To find an (approximate) solution to f(x)= 0, near x= a, write the equation of the tangent line as y= f'(a)(x- a)+ f(a) where f'(a) is the derivative at x= a. That will be equal to 0 when f'(a)(x- a)+ f(a)= 0 which, solving for x, leads to x= a- f(a)/f'(a). Take that value of x to be the new "a" and iterate (repeat). For $f(x)= x^3+ x^2- 1= 0$, $f'(x)= 3x^2+ 2x$ so at, say a= 1, we would have $x= a- f(a)/f'(a)= 1- 1/5= 0.8$. Now, taking a= 0.8, we would have $x= 0.8- 0.152/3.77= .760$ to three significant figures. Keep doing that until you find that whatever number of decimal places you want keep repeating the same digits.

If you haven't taken Calculus and don't know how to find the derivative, a simpler but slower method is "bisection". Taking x= 0, $f(0)= 0^3+ 0^2- 1= -1$ while taking x= 1, $f(1)= 1^3+ 1^2- 1= 1$. Since any polynomial is "continuous" the only way the value can go from negative to positive is to pass through 0- there is some x between 0 and 1 such that f(x)= 0.

We don't know exactly where that x is so let's just "bisect" the interval and try x= 1/2.
$f(0.5)= (0.5)^3+ (0.5)^2- 1= -0.625$. Since that is negative, there must be a root between 0.5 and 1. Again, try half-way between (just because it is easy to calculate): try x= 0.75. $f(0.75)= (0.75)^3+ (0.75)^2- 1= -0.015625$. That is almost 0 so we are close to a root! It is also still negative so we know that root must be between 0.75 and 1. Halfway between is (0.75+ 1)/2= 0.875 so calculate f(0.875), determine whether it is positive or negative and continue.

By the way, in "elementary" algebra "factoring" normally means "factoring with integer coefficients". Your example, $x^3+ x^2- 1$ cannot be factored with integer coefficeints. One way to see that is to use the "rational root theorem". If a polynomial, $ax^n+ bx^{n-1}+ \cdot\cdot\cdot+ yx+ z$, with integer coefficients, has a rational root $x= \alpha/\beta$, with $\alpha$ and $\beta$ integers, then it has a factor $\beta x- \alpha$ and so $\beta$ must be an integer factor of the leading coefficient, a, and $\alpha$ must be an integer factor of the constant term, z.

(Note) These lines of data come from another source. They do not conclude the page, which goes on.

import Summits.QuantumFields.QCD.Theorems.QuarksAsStableActionStableActionBridgeFermionSlicePosDef

/-!
# Hermitian symmetry of the transfer form and of the `T̂_F`-weighted pairing of lattice QCD
(crux `QuarksAsStableAction.StableActionBridge`, item stmt-QuantumFields-9737, line `Sketch`;
registered stubs `transferForm_conj_symm` and `fermionWeightForm_conj_symm` of the lead skeleton,
cycle 6: the form-level self-adjointness of Lüscher's transfer operator)

Lüscher's one-step transfer operator of Wilson's lattice QCD with `r = 1` quarks,
`T̂ = T̂_F^{1/2} T̂_U T̂_F^{1/2}` (Smit (6.87)), is rendered in
`Literature/MathematicalPhysics/QuantumFieldTheory/QCDTransferMatrix.lean` WITHOUT operator theory,
through two sesquilinear forms on Fock-vector-valued wave functions `Φ, Ψ : SU(3)^{links} → Fock`
of one time slice of the spatial three-torus:

* the `T̂_F`-weighted pairing `𝔫(Φ, Ψ) = ∫ ⟨Φ(U), T̂_F(U) Ψ(U)⟩ dU` (`fermionWeightForm`), and
* the transfer form `𝔱(Φ, Ψ) = ∫∫ K_β(U, U') ⟨T̂_F(U) Φ(U), T̂_F(U') Ψ(U')⟩ dU dU'` (`transferForm`),

whose ratio on the diagonal is the Rayleigh quotient behind `qcdTransferLevel` / `qcdTransferGap`.
"`T̂` is self-adjoint" at this form level is the statement that both forms are Hermitian:

* `fermionWeightForm_conj_symm`: for all bare masses `m_f > −1`, `𝔫(Φ, Ψ) = conj 𝔫(Ψ, Φ)` for
  ALL wave functions — pointwise `conj ⟨Ψ(U), T̂_F Φ(U)⟩ = ⟨T̂_F Φ(U), Ψ(U)⟩ = ⟨Φ(U), T̂_Fᴴ Ψ(U)⟩`
  and `T̂_F(U)ᴴ = T̂_F(U)` because `T̂_F(U)` is Hermitian positive definite for `m_f > −1`
  (`fermionSliceOp_posDef`, Lüscher positivity); then `∫ conj = conj ∫` (no integrability needed).
* `transferForm_conj_symm`: `𝔱(Φ, Ψ) = conj 𝔱(Ψ, Φ)` for continuous `Φ, Ψ`, given continuity of
  `U ↦ T̂_F(U)`: pointwise `conj ⟨a, b⟩ = ⟨b, a⟩`, the kernel is real and symmetric
  (`gaugeSliceKernel_symm`, `K_β(U, U') = K_β(U', U)`), and the two Haar integrals are exchanged by
  Fubini — the integrand is continuous on the compact product `SU(3)^{links} × SU(3)^{links}`, hence
  bounded and integrable for the product of the two Haar probability measures.

References: M. Lüscher, Commun. Math. Phys. 54 (1977) 283 [cite: Luscher1977, pp. 283–292];
J. Smit, *Introduction to Quantum Fields on a Lattice* (2023), §6.5 (6.87) and §4.6 (4.129)
[cite: Smit2023, §6.5 (6.87)].  Pure theorem file (no definitions).
-/

noncomputable section

namespace Summit.QuantumFields.QCD.Cruxes.StableActionBridge.Sketch

open scoped ComplexOrder
open MeasureTheory Matrix
open Literature.MathematicalPhysics.QuantumFieldTheory Literature.MathematicalPhysics.QuantumLattice

/-- `conj ⟨a, b⟩ = ⟨b, a⟩` for the Fock inner product `⟨a, b⟩ = star a ⬝ᵥ b` on `ι → ℂ`. [folklore] -/
private theorem conj_star_dotProduct {ι : Type*} [Fintype ι] (a b : ι → ℂ) :
    (starRingEnd ℂ) (star a ⬝ᵥ b) = star b ⬝ᵥ a := by
  rw [starRingEnd_apply]
  exact (Matrix.star_dotProduct b a).symm

/-- For a Hermitian matrix `T`, `conj ⟨a, T b⟩ = ⟨b, T a⟩` (`⟨u, v⟩ = star u ⬝ᵥ v`). [folklore] -/
private theorem conj_star_dotProduct_mulVec_of_isHermitian {ι : Type*} [Fintype ι]
    {T : Matrix ι ι ℂ} (hT : T.IsHermitian) (a b : ι → ℂ) :
    (starRingEnd ℂ) (star a ⬝ᵥ (T *ᵥ b)) = star b ⬝ᵥ (T *ᵥ a) := by
  rw [conj_star_dotProduct, Matrix.star_mulVec, ← Matrix.dotProduct_mulVec, hT.eq]

/-- A continuous complex-valued function on a compact space is integrable for every finite Borel
measure (it is bounded and strongly measurable). [folklore] -/
private theorem integrable_of_continuous_of_compactSpace {X : Type*} [TopologicalSpace X]
    [MeasurableSpace X] [OpensMeasurableSpace X] [CompactSpace X] {μ : Measure X}
    [IsFiniteMeasure μ] {f : X → ℂ} (hf : Continuous f) : Integrable f μ := by
  obtain ⟨C, hC⟩ := isCompact_univ.exists_bound_of_continuousOn hf.continuousOn
  exact Integrable.mono' (integrable_const C) hf.aestronglyMeasurable_of_compactSpace
    (ae_of_all _ fun x => hC x (Set.mem_univ x))

/-- The Wilson action of the spatial three-torus in the fundamental representation of `SU(3)` is
continuous in the link variables. [folklore] -/
private theorem continuous_wilsonAction_fundamental {S : ℕ} [NeZero S] :
    Continuous (wilsonAction (d := 3) (L := S) (fundamentalRep (Fin 3))) := by
  unfold wilsonAction
  refine continuous_finsetSum _ fun p _ => ?_
  have h1 : Continuous fun U : GaugeConfig 3 S (Matrix.specialUnitaryGroup (Fin 3) ℂ) =>
      plaquetteHolonomy U p.1 p.2.1.1 p.2.1.2 := by
    unfold plaquetteHolonomy; fun_prop
  exact continuous_const.sub
    (Complex.continuous_re.comp ((continuous_fundamentalRep (Fin 3)).comp h1).matrix_trace)

/-- The pure-gauge transfer kernel `K_β(U, U')` is jointly continuous in `(U, U')` (composition of
`Real.exp`, the continuous Wilson action and matrix-entry polynomials). [folklore] -/
private theorem continuous_gaugeSliceKernel_uncurry {S : ℕ} [NeZero S] (β : ℝ) :
    Continuous fun p : GaugeConfig 3 S (Matrix.specialUnitaryGroup (Fin 3) ℂ) ×
        GaugeConfig 3 S (Matrix.specialUnitaryGroup (Fin 3) ℂ) => gaugeSliceKernel β p.1 p.2 := by
  unfold gaugeSliceKernel
  refine ((Real.continuous_exp.comp ?_).mul (Real.continuous_exp.comp ?_)).mul
    (Real.continuous_exp.comp ?_)
  · exact continuous_const.mul (continuous_wilsonAction_fundamental.comp continuous_fst)
  · refine (continuous_const.mul (continuous_finsetSum _ fun l _ => ?_)).neg
    have h1 : Continuous fun p : GaugeConfig 3 S (Matrix.specialUnitaryGroup (Fin 3) ℂ) ×
        GaugeConfig 3 S (Matrix.specialUnitaryGroup (Fin 3) ℂ) =>
          (p.1 l : Matrix (Fin 3) (Fin 3) ℂ) :=
      continuous_subtype_val.comp ((continuous_apply l).comp continuous_fst)
    have h2 : Continuous fun p : GaugeConfig 3 S (Matrix.specialUnitaryGroup (Fin 3) ℂ) ×
        GaugeConfig 3 S (Matrix.specialUnitaryGroup (Fin 3) ℂ) =>
          (p.2 l : Matrix (Fin 3) (Fin 3) ℂ) :=
      continuous_subtype_val.comp ((continuous_apply l).comp continuous_snd)
    exact continuous_const.sub
      (Complex.continuous_re.comp (h1.matrix_mul h2.matrix_conjTranspose).matrix_trace)
  · exact continuous_const.mul (continuous_wilsonAction_fundamental.comp continuous_snd)

/-- **The transfer form is Hermitian** (registered stub `transferForm_conj_symm` of crux
stmt-QuantumFields-9737): `𝔱(Φ, Ψ) = conj 𝔱(Ψ, Φ)` for continuous wave functions `Φ, Ψ`, given
that the fermionic transfer operator `U ↦ T̂_F(U)` is continuous in the background.  This is the
form-level self-adjointness of `T̂ = T̂_F^{1/2} T̂_U T̂_F^{1/2}`: the kernel `K_β` of `T̂_U` is real
and symmetric (`gaugeSliceKernel_symm`), `conj ⟨a, b⟩ = ⟨b, a⟩`, and the two Haar integrals are
exchanged by Fubini (the integrand is continuous on the compact product of the two slices, hence
integrable for the product of the Haar probability measures).
[cite: Luscher1977, pp. 283–292] [cite: Smit2023, §6.5 (6.87)] -/
theorem transferForm_conj_symm : ∀ (Nf S : ℕ) [NeZero S] (β : ℝ) (mq : Fin Nf → ℝ), (Continuous fun U : GaugeConfig 3 S (Matrix.specialUnitaryGroup (Fin 3) ℂ) => fermionSliceOp (Nf := Nf) U mq) → ∀ Φ Ψ : SliceWave Nf S, Continuous Φ → Continuous Ψ → transferForm β mq Φ Ψ = (starRingEnd ℂ) (transferForm β mq Ψ Φ) := by
  intro Nf S _ β mq hT Φ Ψ hΦ hΨ
  haveI : IsProbabilityMeasure (sliceHaar S) := by unfold sliceHaar; infer_instance
  -- the swapped integrand, as a function of the pair `(U, U')`
  set F : GaugeConfig 3 S (Matrix.specialUnitaryGroup (Fin 3) ℂ) →
      GaugeConfig 3 S (Matrix.specialUnitaryGroup (Fin 3) ℂ) → ℂ := fun U U' =>
    (gaugeSliceKernel β U U' : ℂ) *
      (star (fermionSliceOp U' mq *ᵥ Φ U') ⬝ᵥ (fermionSliceOp U mq *ᵥ Ψ U)) with hF
  have hFcont : Continuous (Function.uncurry F) := by
    have hTΦ : Continuous fun U : GaugeConfig 3 S (Matrix.specialUnitaryGroup (Fin 3) ℂ) =>
        fermionSliceOp U mq *ᵥ Φ U := hT.matrix_mulVec hΦ
    have hTΨ : Continuous fun U : GaugeConfig 3 S (Matrix.specialUnitaryGroup (Fin 3) ℂ) =>
        fermionSliceOp U mq *ᵥ Ψ U := hT.matrix_mulVec hΨ
    exact (Complex.continuous_ofReal.comp (continuous_gaugeSliceKernel_uncurry β)).mul
      ((hTΦ.comp continuous_snd).star.dotProduct (hTΨ.comp continuous_fst))
  have hint : Integrable (Function.uncurry F) ((sliceHaar S).prod (sliceHaar S)) :=
    integrable_of_continuous_of_compactSpace hFcont
  -- conjugate the right-hand side pointwise
  have hconj : (starRingEnd ℂ) (transferForm β mq Ψ Φ) =
      ∫ U, ∫ U', F U U' ∂(sliceHaar S) ∂(sliceHaar S) := by
    unfold transferForm
    rw [← integral_conj]
    refine integral_congr_ae (ae_of_all _ fun U => ?_)
    simp only
    rw [← integral_conj]
    refine integral_congr_ae (ae_of_all _ fun U' => ?_)
    simp only [hF]
    rw [map_mul, Complex.conj_ofReal, conj_star_dotProduct]
  rw [hconj, integral_integral_swap hint]
  unfold transferForm
  refine integral_congr_ae (ae_of_all _ fun U => ?_)
  refine integral_congr_ae (ae_of_all _ fun U' => ?_)
  simp only [hF]
  rw [gaugeSliceKernel_symm]

/-- **The `T̂_F`-weighted pairing is Hermitian** (registered stub `fermionWeightForm_conj_symm` of
crux stmt-QuantumFields-9737): for all bare masses `m_f > −1`, `𝔫(Φ, Ψ) = conj 𝔫(Ψ, Φ)` for all
wave functions `Φ, Ψ`.  Pointwise `conj ⟨Ψ(U), T̂_F(U) Φ(U)⟩ = ⟨Φ(U), T̂_F(U)ᴴ Ψ(U)⟩` and
`T̂_F(U)ᴴ = T̂_F(U)` since `T̂_F(U)` is Hermitian positive definite (`fermionSliceOp_posDef`,
Lüscher positivity for `κ < 1/6`); conjugation commutes with the Bochner integral unconditionally.
[cite: Luscher1977, pp. 283–292] [cite: Smit2023, §6.5 (6.87)] -/
theorem fermionWeightForm_conj_symm : ∀ (Nf S : ℕ) [NeZero S] (mq : Fin Nf → ℝ), (∀ f, -1 < mq f) → ∀ Φ Ψ : SliceWave Nf S, fermionWeightForm mq Φ Ψ = (starRingEnd ℂ) (fermionWeightForm mq Ψ Φ) := by
  intro Nf S _ mq hm Φ Ψ
  unfold fermionWeightForm
  rw [← integral_conj]
  refine integral_congr_ae (ae_of_all _ fun U => ?_)
  exact (conj_star_dotProduct_mulVec_of_isHermitian
    (fermionSliceOp_posDef Nf S U mq hm).isHermitian (Ψ U) (Φ U)).symm

end Summit.QuantumFields.QCD.Cruxes.StableActionBridge.Sketch

end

In $x^3+ x^2- 1= 0$ the leading coeffient is 1 and the constant term is -1 which has, as integer factors, only 1 and -1 so the only "possible" rational roots are 1 and -1 and it is easy to see that they do not satisfy the equiation. Therefore, $x^3+ x^2- 1$ cannot be factored with integer or rational coefficients.

 

[eumyang]

I know the rat zero therm.

Apparently not well enough, because you asked earlier:

And how do you know that it is irrational?

I'll just quote a portion of HallsofIvy's excellent post:

In $x^3+ x^2- 1= 0$ the leading coeffient is 1 and the constant term is -1 which has, as integer factors, only 1 and -1 so the only "possible" rational roots are 1 and -1 and it is easy to see that they do not satisfy the equiation. Therefore, $x^3+ x^2- 1$ cannot be factored with integer or rational coefficients.

 

[Miike012]

I must have read over that part from Hallso. Thanks Eum.